- [YOUR GOAL] Only the lines from the one containing "complex average of" through the last line below should be written out, exactly and with both ends kept.

- [PROVIDED RECORDS]
import Literature.Analysis.FluidPDE.TaoAveragedSymbolExtraction
import Literature.Analysis.FluidPDE.TaoAveragedSingleScaleAt
import HarnessLib

/-!
# Tao 2016, §3.5 with the base triple as a parameter: the Fourier side of `B_{η,ρ,0;ξ}` at the
# slots of a dilation-free datum, and (3.9) about `ξ` from the integrated tensor identity (3.13)

T. Tao, *Finite time blowup for an averaged three-dimensional Navier–Stokes equation*,
J. Amer. Math. Soc. **29** (2016), 601–674 = arXiv:1402.0290v3, §3.5 "Fifth step: extracting the
symbol", pp. 17–18. Sequel of `TaoAveragedSymbolExtraction.lean` (the same step at Tao's
normalisation (3.7), `xi0`) with the base triple `ξ` of `TaoAveragedSingleScaleAt.lean` as a
parameter: the single-scale target is `B_{η,ρ,0;ξ}` (`betaRhoZeroFormAt ξ ε₀`, the `ρ`-cut-off
centred at `ξ 0`, the `η`-cut-off at the modulus ratios of `ξ`). HONEST FRAMING (cell
harvest/h2-tao-ladder, TAO-LADDER rung M_1 — MODEL statements about Tao's averaged equation): the
printed §3.5 reduction re-run with `ξ⁰ ↦ ξ` (Remark 3.5), as groundwork for the rung-1 crux
`SingleScaleNoDilAt` («L-1q uniform»: (3.9) at every closed base triangle); the reduction is
PROVED here, the tensor identity (3.13) about `ξ` is NOT asserted (it is the crux) — it appears only
as the hypothesis of `singleScaleAt_isComplexAverageNoDil_of_tensorIdentityAt`. Nothing here
concerns the true Navier–Stokes equations.

* `ComplexAveragingDatum.freqSideIntegrandAt ξ ε₀` — the `ω`-integrand of the right-hand side of
  (3.9) about `ξ` on the Fourier side:
  `∫_{ζ₁+ζ₂+ζ₃=0} φ(|ζ₁-ξ 0|/ε₀²) η_ξ(|ζ₁|,|ζ₂|,|ζ₃|) Λ(m₁(ζ₁)R₁X₁(R₁⁻¹ζ₁), m₂(ζ₂)R₂X₂(R₂⁻¹ζ₂), m₃(ζ₃)R₃X₃(R₃⁻¹ζ₃))`;
* `ComplexAveragingDatum.betaRhoZeroFormAt_slot` — for a dilation-free datum,
  `⟨B_{η,ρ,0;ξ}(m₁(D)Rot u, m₂(D)Rot v), m₃(D)Rot w⟩ = freqSideIntegrandAt ξ ε₀ θ û v̂ ŵ`;
* `singleScaleAt_isComplexAverageNoDil_of_tensorIdentityAt` — **(3.9) about `ξ` from the integrated
  tensor identity (3.13) about `ξ`** (Plancherel for the factors of `C₀`, `pairing_conjL2_schwartz`).

## References

* T. Tao, J. Amer. Math. Soc. 29 (2016), 601–674, arXiv:1402.0290v3, §3.4 (3.8)–(3.9), §3.5
  pp. 17–18 ((3.12)–(3.13)), Remark 3.5 p. 20. Key `Tao2016AveragedNS`.
-/

noncomputable section

open MeasureTheory Set Filter FourierTransform
open scoped ENNReal NNReal SchwartzMap ComplexConjugate InnerProductSpace

namespace Literature.Analysis.FluidPDE.Tao2016

/-- Local notation for physical / frequency space `ℝ³`. -/
local notation "ℝ³" => EuclideanSpace ℝ (Fin 3)
/-- Local notation for the complexified range `ℂ³`. -/
local notation "ℂ³" => EuclideanSpace ℂ (Fin 3)

namespace ComplexAveragingDatum

variable (𝒟 : ComplexAveragingDatum)

/-- **The `ω`-integrand of the right-hand side of (3.9) about `ξ` on the Fourier side** (§3.5, the
display after "Meanwhile, the right-hand side of (3.9) can be expanded as", with `ξ⁰ ↦ ξ`):
`∫_{ζ₁+ζ₂+ζ₃=0} φ(|ζ₁-ξ 0|/ε₀²) η_ξ(|ζ₁|,|ζ₂|,|ζ₃|) Λ_{ζ₁,ζ₂,ζ₃}(m_{1,ω}(ζ₁) R_{1,ω} X₁(R_{1,ω}⁻¹ζ₁), …)`
(Bochner junk `0`; the tree's `freqSideIntegrand` is the `xi0` instance). [cite: Tao2016AveragedNS, §3.5 p. 17] -/
def freqSideIntegrandAt (ξ : Fin 3 → ℝ³) (ε₀ : ℝ) (θ : 𝒟.Ω) (X₁ X₂ X₃ : ℝ³ → ℂ³) : ℂ :=
  ∫ p : ℝ³ × ℝ³,
    ((freqCutoff (‖p.1 - ξ 0‖ / ε₀ ^ 2) * etaAt ξ ε₀ ‖p.1‖ ‖p.2‖ ‖-p.1 - p.2‖ : ℝ) : ℂ) *
      Λ p.1 p.2 (𝒟.slotFreq 0 θ X₁ p.1) (𝒟.slotFreq 1 θ X₂ p.2) (𝒟.slotFreq 2 θ X₃ (-p.1 - p.2))

/-- At `ξ = xi0` the parametrised integrand is the tree's `freqSideIntegrand` (by `rfl`, `etaAt_xi0`).
[cite: Tao2016AveragedNS, §3.5 p. 17] -/
theorem freqSideIntegrandAt_xi0 (ε₀ : ℝ) (θ : 𝒟.Ω) (X₁ X₂ X₃ : ℝ³ → ℂ³) :
    𝒟.freqSideIntegrandAt xi0 ε₀ θ X₁ X₂ X₃ = 𝒟.freqSideIntegrand ε₀ θ X₁ X₂ X₃ := rfl

/-- **The Fourier side of the right-hand side of (3.9) about `ξ`** (§3.5 with `ξ⁰ ↦ ξ`): for a
dilation-free complex averaging datum and every `ω`,
`⟨B_{η,ρ,0;ξ}(m_{1,ω}(D) Rot_{R_{1,ω}} u, m_{2,ω}(D) Rot_{R_{2,ω}} v), m_{3,ω}(D) Rot_{R_{3,ω}} w⟩`
equals the frequency-side integrand about `ξ` at `(û, v̂, ŵ)`. [cite: Tao2016AveragedNS, §3.5 p. 17] -/
theorem betaRhoZeroFormAt_slot (hlam : ∀ i θ, 𝒟.lam i θ = 1) (ξ : Fin 3 → ℝ³) (ε₀ : ℝ) (θ : 𝒟.Ω)
    (u v w : L2C) :
    betaRhoZeroFormAt ξ ε₀ (𝒟.slot 0 θ u) (𝒟.slot 1 θ v) (𝒟.slot 2 θ w) =
      𝒟.freqSideIntegrandAt ξ ε₀ θ (fourierFn u) (fourierFn v) (fourierFn w) := by
  unfold betaRhoZeroFormAt freqSideIntegrandAt
  refine integral_congr_ae ?_
  have h0 : ∀ᵐ ζ ∂(volume : Measure ℝ³), ζ ∈ ({0}ᶜ : Set ℝ³) :=
    compl_mem_ae_iff.mpr (measure_singleton _)
  have q1 := Measure.quasiMeasurePreserving_fst (μ := (volume : Measure ℝ³))
    (ν := (volume : Measure ℝ³))
  have q2 := Measure.quasiMeasurePreserving_snd (μ := (volume : Measure ℝ³))
    (ν := (volume : Measure ℝ³))
  have q3 := quasiMeasurePreserving_neg_fst_sub_snd
  rw [Measure.volume_eq_prod]
  filter_upwards [q1.ae_eq (𝒟.fourierFn_slot_ae_eq_of_lam hlam 0 θ u),
    q2.ae_eq (𝒟.fourierFn_slot_ae_eq_of_lam hlam 1 θ v),
    q3.ae_eq (𝒟.fourierFn_slot_ae_eq_of_lam hlam 2 θ w), q1.ae h0, q2.ae h0, q3.ae h0]
    with p e1 e2 e3 n1 n2 n3
  simp only [Function.comp_apply] at e1 e2 e3
  rw [e1, e2, e3, Set.indicator_of_mem n1, Set.indicator_of_mem n2, Set.indicator_of_mem n3]
  rfl

end ComplexAveragingDatum

/-! ### (3.9) about `ξ` from (3.13) about `ξ` -/

/-- **Tao 2016, §3.5 with `ξ⁰ ↦ ξ`: the single-scale representation (3.9) about `ξ` follows from the
rotation-averaging identity (3.13) about `ξ` in integrated form** — if a dilation-free complex
averaging datum `𝒟` satisfies
`∫_Ω freqSideIntegrandAt ξ ε₀ ω (û, v̂, ŵ) dμ(ω) = ∏ⱼ ∫ X̂ⱼ · \overline{ψ̂ⱼ}` for all
`u, v, w ∈ H¹⁰_df ⊗ ℂ`, then `C₀ = ⟨u,ψ̄₁⟩⟨v,ψ̄₂⟩⟨w,ψ̄₃⟩` is a dilation-free complex average of
`B_{η,ρ,0;ξ}` over `𝒟` (Plancherel `pairing_conjL2_schwartz` on the left, `betaRhoZeroFormAt_slot`
on the right). The hypothesis (the tensor identity about `ξ`) is proved in the source only at
`ξ = xi0` (§3.6–§3.9); it is NOT asserted here. [cite: Tao2016AveragedNS, §3.5 pp. 17–18 and Remark 3.5 p. 20] -/
theorem singleScaleAt_isComplexAverageNoDil_of_tensorIdentityAt (ξ : Fin 3 → ℝ³) (ε₀ : ℝ)
    (ψ : Fin 3 → 𝓢(ℝ³, ℂ³)) (𝒟 : ComplexAveragingDatum) (hlam : ∀ i θ, 𝒟.lam i θ = 1)
    (h𝒟 : ∀ u v w : L2C, MemH10dfC u → MemH10dfC v → MemH10dfC w →
      ∫ θ, 𝒟.freqSideIntegrandAt ξ ε₀ θ (fourierFn u) (fourierFn v) (fourierFn w) ∂𝒟.μ =
        (∫ ζ, cdot (fourierFn u ζ) (conj3 (𝓕 (⇑(ψ 0)) ζ))) *
          (∫ ζ, cdot (fourierFn v ζ) (conj3 (𝓕 (⇑(ψ 1)) ζ))) *
            ∫ ζ, cdot (fourierFn w ζ) (conj3 (𝓕 (⇑(ψ 2)) ζ))) :
    IsComplexAverageNoDilOf (singleScaleForm (ψ 0) (ψ 1) (ψ 2)) (betaRhoZeroFormAt ξ ε₀) := by
  refine ⟨𝒟, hlam, fun u v w hu hv hw => ?_⟩
  unfold singleScaleForm ComplexAveragingDatum.average
  rw [pairing_conjL2_schwartz, pairing_conjL2_schwartz, pairing_conjL2_schwartz,
    ← h𝒟 u v w hu hv hw]
  refine integral_congr_ae (Eventually.of_forall fun θ => ?_)
  exact (𝒟.betaRhoZeroFormAt_slot hlam ξ ε₀ θ u v w).symm

end Literature.Analysis.FluidPDE.Tao2016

- [RESULT BELOW]
`u, v, w ∈ H¹⁰_df ⊗ ℂ`, then `C₀ = ⟨u,ψ̄₁⟩⟨v,ψ̄₂⟩⟨w,ψ̄₃⟩` is a dilation-free complex average of
`B_{η,ρ,0;ξ}` over `𝒟` (Plancherel `pairing_conjL2_schwartz` on the left, `betaRhoZeroFormAt_slot`
on the right). The hypothesis (the tensor identity about `ξ`) is proved in the source only at
`ξ = xi0` (§3.6–§3.9); it is NOT asserted here. [cite: Tao2016AveragedNS, §3.5 pp. 17–18 and Remark 3.5 p. 20] -/
theorem singleScaleAt_isComplexAverageNoDil_of_tensorIdentityAt (ξ : Fin 3 → ℝ³) (ε₀ : ℝ)
    (ψ : Fin 3 → 𝓢(ℝ³, ℂ³)) (𝒟 : ComplexAveragingDatum) (hlam : ∀ i θ, 𝒟.lam i θ = 1)
    (h𝒟 : ∀ u v w : L2C, MemH10dfC u → MemH10dfC v → MemH10dfC w →
      ∫ θ, 𝒟.freqSideIntegrandAt ξ ε₀ θ (fourierFn u) (fourierFn v) (fourierFn w) ∂𝒟.μ =
        (∫ ζ, cdot (fourierFn u ζ) (conj3 (𝓕 (⇑(ψ 0)) ζ))) *
          (∫ ζ, cdot (fourierFn v ζ) (conj3 (𝓕 (⇑(ψ 1)) ζ))) *
            ∫ ζ, cdot (fourierFn w ζ) (conj3 (𝓕 (⇑(ψ 2)) ζ))) :
    IsComplexAverageNoDilOf (singleScaleForm (ψ 0) (ψ 1) (ψ 2)) (betaRhoZeroFormAt ξ ε₀) := by
  refine ⟨𝒟, hlam, fun u v w hu hv hw => ?_⟩
  unfold singleScaleForm ComplexAveragingDatum.average
  rw [pairing_conjL2_schwartz, pairing_conjL2_schwartz, pairing_conjL2_schwartz,
    ← h𝒟 u v w hu hv hw]
  refine integral_congr_ae (Eventually.of_forall fun θ => ?_)
  exact (𝒟.betaRhoZeroFormAt_slot hlam ξ ε₀ θ u v w).symm

end Literature.Analysis.FluidPDE.Tao2016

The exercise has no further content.